B. Beeckmans : Le débat est effectivement au cœur de notre tradition. Ce n’est pas un hasard si l’étude du Talmud se fait en binôme et donc dans un cadre de confrontation des idées. Cette confrontation permet aux étudiants d’accumuler des connaissances, d’apprendre à argumenter et de forger leur identité au contact de l’altérité. Raphaël Glucksmann théorise bien ce que nous essayons de mettre en œuvre au CCLJ notamment à travers les espaces de rencontre que nous mettons en place pour que les jeunes juifs puissent sortir de leur bulle cognitive pour aller à la rencontre de l’Autre. Nous leur apprenons tout d’abord qu’ils sont le produit d’identités multiples et qu’elles sont en constante évolution. Ensuite, nous leur montrons que c’est aussi au contact de l’Autre qu’ils vont construire leur identité. Avec des jeunes non-juifs, ils doivent parler de leurs différences mais aussi de ce qui les rassemble pour ne pas être assignés à une identité exclusive. Lors de ces rencontres, on s’aperçoit que de nombreux enfants évoluent dans des bulles imperméables. Et comme le service militaire a disparu il y a presque 30 ans, la possibilité de brasser des populations différentes ne présente quasiment pas.

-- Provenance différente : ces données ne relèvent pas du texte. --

import Literature.Analysis.FluidPDE.TaoLocalisationContinuation
import Literature.Analysis.FluidPDE.TaoH1AlmostRegular
import Literature.Analysis.FluidPDE.LerayH1Continuation
import Literature.Analysis.FluidPDE.TaoAnnulusAssembly
import HarnessLib

/-!
# Tao (2011/2013), Cor. 11.1 (bounded enstrophy) by continuation from the local `H¹` theory:
# Prop. 9.1 eliminated from the trust base of `tao2011_boundedEnstrophy(_unit)`

`Literature.Analysis.FluidPDE.tao2011_boundedEnstrophy_unit` (`TaoUnitViscosity.lean`; Tao 2011,
Cor. 11.1 = arXiv:1108.1165 Cor. 68, `ν = 1`, `f = 0`: a finite energy classical solution of the
Navier–Stokes system on the **closed** slab `[0, T] × ℝ³` whose datum has `∇u(0) ∈ L²` lies in
`X¹([0, T] × ℝ³) = L^∞_t H¹_x ∩ L²_t H²_x`) is reduced in the tree, along the printed proof, to
Lemma 8.1 (proved), the Fourier step (proved), the §10 a priori enstrophy localisation (after
`TaoAnnulusAssembly.lean`: the single named fact `tao2011_nonlinearEstimate`, the estimate for
`Y₆`) **and** Prop. 9.1, the bounded total speed `‖u‖_{L¹_t L^∞_x} ≲ E^{1/2}T^{1/4} + E` for
Tao's general finite energy class (leaf `tao2011_duhamelNonlinearSpeed_unit`, the Littlewood–Paley
analysis of the Duhamel formula, §9).

This file gives a second route which **does not use Prop. 9.1**: it proves

* `tao2011_boundedEnstrophy_of_almostRegular_of_apriori :
    tao2011_H1_local_almost_regular → tao2011_enstrophyLocalisation_exterior_apriori →
    tao2011_boundedEnstrophy`,

and hence (`TaoUnitViscosity`, `TaoEnstrophyLocalisationAnnulus`, `TaoAnnulusAssembly`)

* `tao2011_boundedEnstrophy_unit_of_almostRegular_of_nonlinearEstimate :
    tao2011_H1_local_almost_regular → tao2011_nonlinearEstimate → tao2011_boundedEnstrophy_unit`,

together with the same for the composite `tao2011_hasBoundedSobolevNormsOn` and for the three
vendored forms of Cor. 11.4. Here `tao2011_H1_local_almost_regular` (`TaoH1AlmostRegular.lean`) is
Tao's **Thm. 5.4 (i)–(ii) with Prop. 5.6** (arXiv Thm. 31 and Prop. 33, pp. 18–19): from
divergence-free `H¹` data, a Leray–Hopf solution on a time interval of length `cν³/‖u₀‖⁴_{H¹}`,
`H¹`-continuous, and represented on every `[τ, T']`, `τ > 0`, by a classical solution with all
Sobolev norms bounded — the standard local `H¹` theory (also the smoothing leaf of the
Ladyzhenskaya–Prodi–Serrin programme `NSSerrinRegularity`), in place of the paper-specific
harmonic analysis of Prop. 9.1. It is the `H¹`-data analogue of
`TaoLocalisationContinuation.lean`, which did the same for the Schwartz-data composite
`tao2011_hasBoundedSobolevNormsOn` using Thm. 5.4 (ii)+(iv) (`tao2011_smooth_local_existence`).

## The argument (a restart induction; every other ingredient is a theorem of the tree)

With `H¹` (rather than `H^∞`) data the solution is never strong up to `t = 0`, so the induction
propagates *strongness away from zero*, `Q(s)`: `u ∈ L^∞_t H^k_x([ε, s] × ℝ³)` for all `k` and
all `0 < ε < s`.

0. **Total speed from strongness away from zero**
   (`lintegral_eLpNorm_top_le_of_forall_hasBoundedSobolevNormsOn`): the proved
   Foias–Guillopé–Temam/Agmon bound `tao2011_boundedTotalSpeed_of_hasBoundedSobolevNormsOn`
   (`NSStrongSpeedBound.lean`) applied to the translates `u(· + ε)` on `[0, T − ε]` and `ε → 0`
   (monotone convergence) gives `∫₀^{T'}‖u‖_∞ ≤ K(ν^{-3/4}E^{1/2}T'^{1/4} + ν⁻²E)` whenever
   `Q(T')`, using only the dissipation bound of Lemma 8.1 — uniform in `T'`.
1. **Uniform `H¹` bound** (`exists_uniform_gradient_bound_of_forall`, the proof of
   `exists_uniform_gradient_bound` verbatim with step 0 as the speed input): fix the energy class
   (Lemma 8.1, proved: `energyClass_of_finiteEnergy`), the speed budget `M`, then `δ` ((10.2) for
   `T`), `r > C(E + M + δ⁻²)` and `R > 2r` with `∫_{|x|>R}|ω₀|² ≤ δ²`; if `Q(T')` the a priori
   Thm. 10.1 on `[0, T']` bounds the exterior enstrophy, joint smoothness on
   `[0, T] × B̄(0, R + r)` the interior one, and the proved Fourier step
   (`tao2011_sobolev_of_vorticity_holds`) gives `∫‖Du(t)‖² ≤ H` for `t ≤ T'`, with `H`
   **independent of `T'`**.
2. **Restart** (`hasBoundedSobolevNormsOn_Icc_restart_of_almostRegular`). If
   `‖u(s)‖²_{L²} + ‖∇u(s)‖²_{L²} ≤ A` (`0 ≤ s < T`), then `u(s)` is an `H¹` datum (smooth, so its
   classical gradient is its weak gradient; weakly divergence free), the fact yields a Leray–Hopf
   solution `v` on `[0, τ')`, `τ' = min(cν³/(A²+1), T − s)`, `H¹`-continuous, hence in the Serrin
   class `L^∞_t L⁶_x` (`memLqLp_top_six_of_isH1RegularOn_Icc`, `H¹ ⊂ L⁶`), and represented on
   `[τ₁, τ']` by a strong classical `w`; the translate `u(· + s)` is a Leray–Hopf solution from the
   same datum (`isLerayHopfOn_translate_of_finiteEnergy`, Lemma 4.1 (i) + Lemma 8.1, proved);
   the proved Prodi–Serrin theorem (`serrin_weak_strong_uniqueness_holds`) gives
   `u(t + s) = v(t) = w(t)` a.e., hence everywhere (continuous slices), so `u` is strong on
   `[s + τ₁, s + τ']` for every `τ₁ > 0`.
3. **Induction** (`forall_hasBoundedSobolevNormsOn_Icc_of_almostRegular_of_apriori`): with
   `A = sup_t∫|u|² + 3H + ∫|∇u₀|²` fixed by step 1, restarting at `s' = max(s − τ/2, 0)` advances
   `Q(s)` to `Q(min(s + τ/2, T))` (the new strong segment overlaps the old ones); `Q(0)` is
   vacuous; after `⌈2T/τ⌉` steps `Q(T)` holds and step 1 gives `sup_{[0,T]}∫‖Du‖² ≤ H`.
4. **`∇²u ∈ L²_{t,x}`** (`lintegral_Ioo_iteratedFDeriv_two_lt_top_of_forall`): on each
   `[ε, T]` the proved FGT normalised-enstrophy estimate `StrongData.fgt_dissipation`
   (`ν∫ z/(1+y)² ≤ 1 + C_Yν⁻³∫ y`, `y = ∫|Ω|² ≤ 36H`, `∫ y ≤ 4E/ν`) bounds `∫_ε^T∫|∇Ω|²`
   independently of `ε`; the global div–curl bound `∫|∇²u|² ≤ ∫|∇Ω|²`
   (`integral_levelSq_succ_le_integral_vortSq`), `‖D²u‖² ≤ 27|∇²u|²` and `ε → 0` conclude.
   Steps 3–4 give `MemSobolevX 1 T u` (`memSobolevX_of_almostRegular_of_apriori`).

As Tao stresses (Remark 11.2) the closedness of the slab is essential; it enters through the
interior bound of step 1. No statement of the tree is modified; no definition is introduced.

## Mathlib / tree search

`lean search 'boundedEnstrophy_of|almostRegular|restart'` (FluidPDE): the continuation device
exists for Schwartz data (`TaoLocalisationContinuation`: `exists_uniform_gradient_bound`,
`hasBoundedSobolevNormsOn_restart`) and for Leray–Hopf `H¹`-regularity
(`LerayH1Continuation.isH1RegularOn_Icc_step`, from the named fact `leray_local_strong_H1`, RRS
Thm. 6.15, which records no smoothing and no `L²_t H²_x`); nothing derived Cor. 11.1 for `H¹` data
without Prop. 9.1. Tree theorems used: `tao2011_boundedTotalSpeed_of_hasBoundedSobolevNormsOn`,
`IsClassicalNSSolutionOn.nonempty_strongData`, `StrongData.fgt_dissipation`,
`StrongData.integral_enstrophyAt_le`, `integral_levelSq_succ_le_integral_vortSq`
(`NSStrongSpeedBound`); `integrable_levelSq_of_lintegral_lt_top`,
`lintegral_sq_norm_iteratedFDeriv_le`, `tao2011_hasBoundedSobolevNormsOn_of_boundedEnstrophy`
(`NSEnstrophyPersistence`); `energyClass_of_finiteEnergy`, `isLerayHopfOn_translate_of_finiteEnergy`,
`memLp_two_of_lintegral_lt_top` (`TaoFiniteEnergyLerayHopf`); `serrin_weak_strong_uniqueness_holds`
(`NSSerrinUniqueness`); `memLqLp_top_six_of_isH1RegularOn_Icc` (`LerayH1Continuation`);
`eH1NormSq_le_of_hasWeakGradient` (`CheskidovShvydkoyRegular`), `hasWeakGradient_fderiv_of_contDiff`
(`WholeSpaceIBP`), `IsLerayHopfOn.isWeaklyDivFree_datum`; `tao2011_sobolev_of_vorticity_holds`,
`exists_setLIntegral_compl_ball_le`, `setLIntegral_ball_enorm_sq_le`, `lintegral_curl_sq_le`,
`lintegral_frobeniusNormSq_le_three_mul_iteratedFDeriv_one` (`TaoEnstrophyLocalisationProofs`,
`TaoLocalisationContinuation`); `IsClassicalNSSolutionOn.comp_add_right` (`ClassicalSolutionGlue`),
`setLIntegral_Ioo_comp_add_right` (`LerayHopfTranslate`); the assemblies of `TaoUnitViscosity`,
`TaoEnstrophyLocalisationAnnulus`, `TaoAnnulusAssembly`, `NSVelocityUniqueness`. Mathlib:
`setLIntegral_iUnion_of_directed` (monotone convergence in `ε`), `setIntegral_mono_on`,
`ofReal_integral_eq_lintegral_ofReal`, `Continuous.ae_eq_iff_eq`, `Real.rpow_le_rpow`,
`exists_nat_ge`, `exists_nat_gt`.

## References

* T. Tao, *Localisation and compactness properties of the Navier–Stokes global regularity
  problem*, Anal. PDE 6 (2013) 25–107 = arXiv:1108.1165 (`Tao2011`): Cor. 11.1 and its proof,
  Remark 11.2 (held arXiv text: Corollary 68, Remark 69, p. 36), Thm. 5.4 (i)–(ii) and Prop. 5.6
  (Thm. 31, Lemma 32, Prop. 33, pp. 18–19), Thm. 10.1 and Remark 10.6 (Thm. 59, Rem. 64,
  pp. 30–33), Prop. 9.1 (Prop. 52, p. 27), Lemma 8.1 (Lemma 44), Cor. 11.4 and Remark 11.3
  (Cor. 71, Rem. 70, p. 36).
* J. C. Robinson, J. L. Rodrigo, W. Sadowski, *The Three-Dimensional Navier–Stokes Equations*,
  CUP 2016 (`RobinsonRodrigoSadowski2016`): proof of Lemma 6.11 (restart from `u(t)` with a
  local strong solution, weak–strong uniqueness), Thm. 8.19 (weak–strong uniqueness), Lemma 8.15 +
  Thm. 8.17 (the normalised-enstrophy estimate and the strong-class `L¹_t L^∞_x` bound).
* J. Leray, Acta Math. 63 (1934) (`Leray1934`), §§19–22 (the restart/continuation argument).
-/

noncomputable section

R. Glucksmann : Je me suis toujours demandé comment on a pu croire qu’une cité démocratique et républicaine pouvait exister sans une institution où les individus d’une même génération se croisent. Il est navrant de constater que des jeunes des beaux quartiers parisiens, des banlieues de Seine-Saint-Denis et des villages de Picardie, vivant tous à une heure et demi les uns des autres ne se croisent jamais dans leur existence. C’est une folie car une société multiculturelle ne peut se tenir par elle-même. Le mélange implique des institutions où le brassage opère.

Ne faut-il pas non plus revaloriser l’action collective ?

R. Glucksmann : Bien-sûr. On ne se réalise soi-même que dans une action collective. Pour ce faire, il faut que l’Agora l’emporte sur le Mall. Je ne dis pas que le centre commercial doit disparaitre mais son esprit ne doit pas coloniser la place publique. Cet espace, qui a structuré la vie politique en Europe, a été voué à la disparition même si par moment il resurgit comme ce fut le cas à Maïdan en Ukraine, place Tarhir au Caire ou encore au parc Gezi d’Istanbul. Ce sont à chaque fois des moments où la place publique reprend ses droits. Dans ces trois exemples, la jeunesse a vu dans l’espace public la condition des possibilités de l’individu. Si le public n’est pas préservé, c’est le privé qui mourra avec lui. En Europe, à force d’intérioriser l’idée que nous n’avons plus d’ennemis ni de menaces, nous avons assisté au délitement progressif de l’espace et de l’action publics. Nous avons besoin d’un véritable sursaut pour mettre fin à ce cycle de délitement.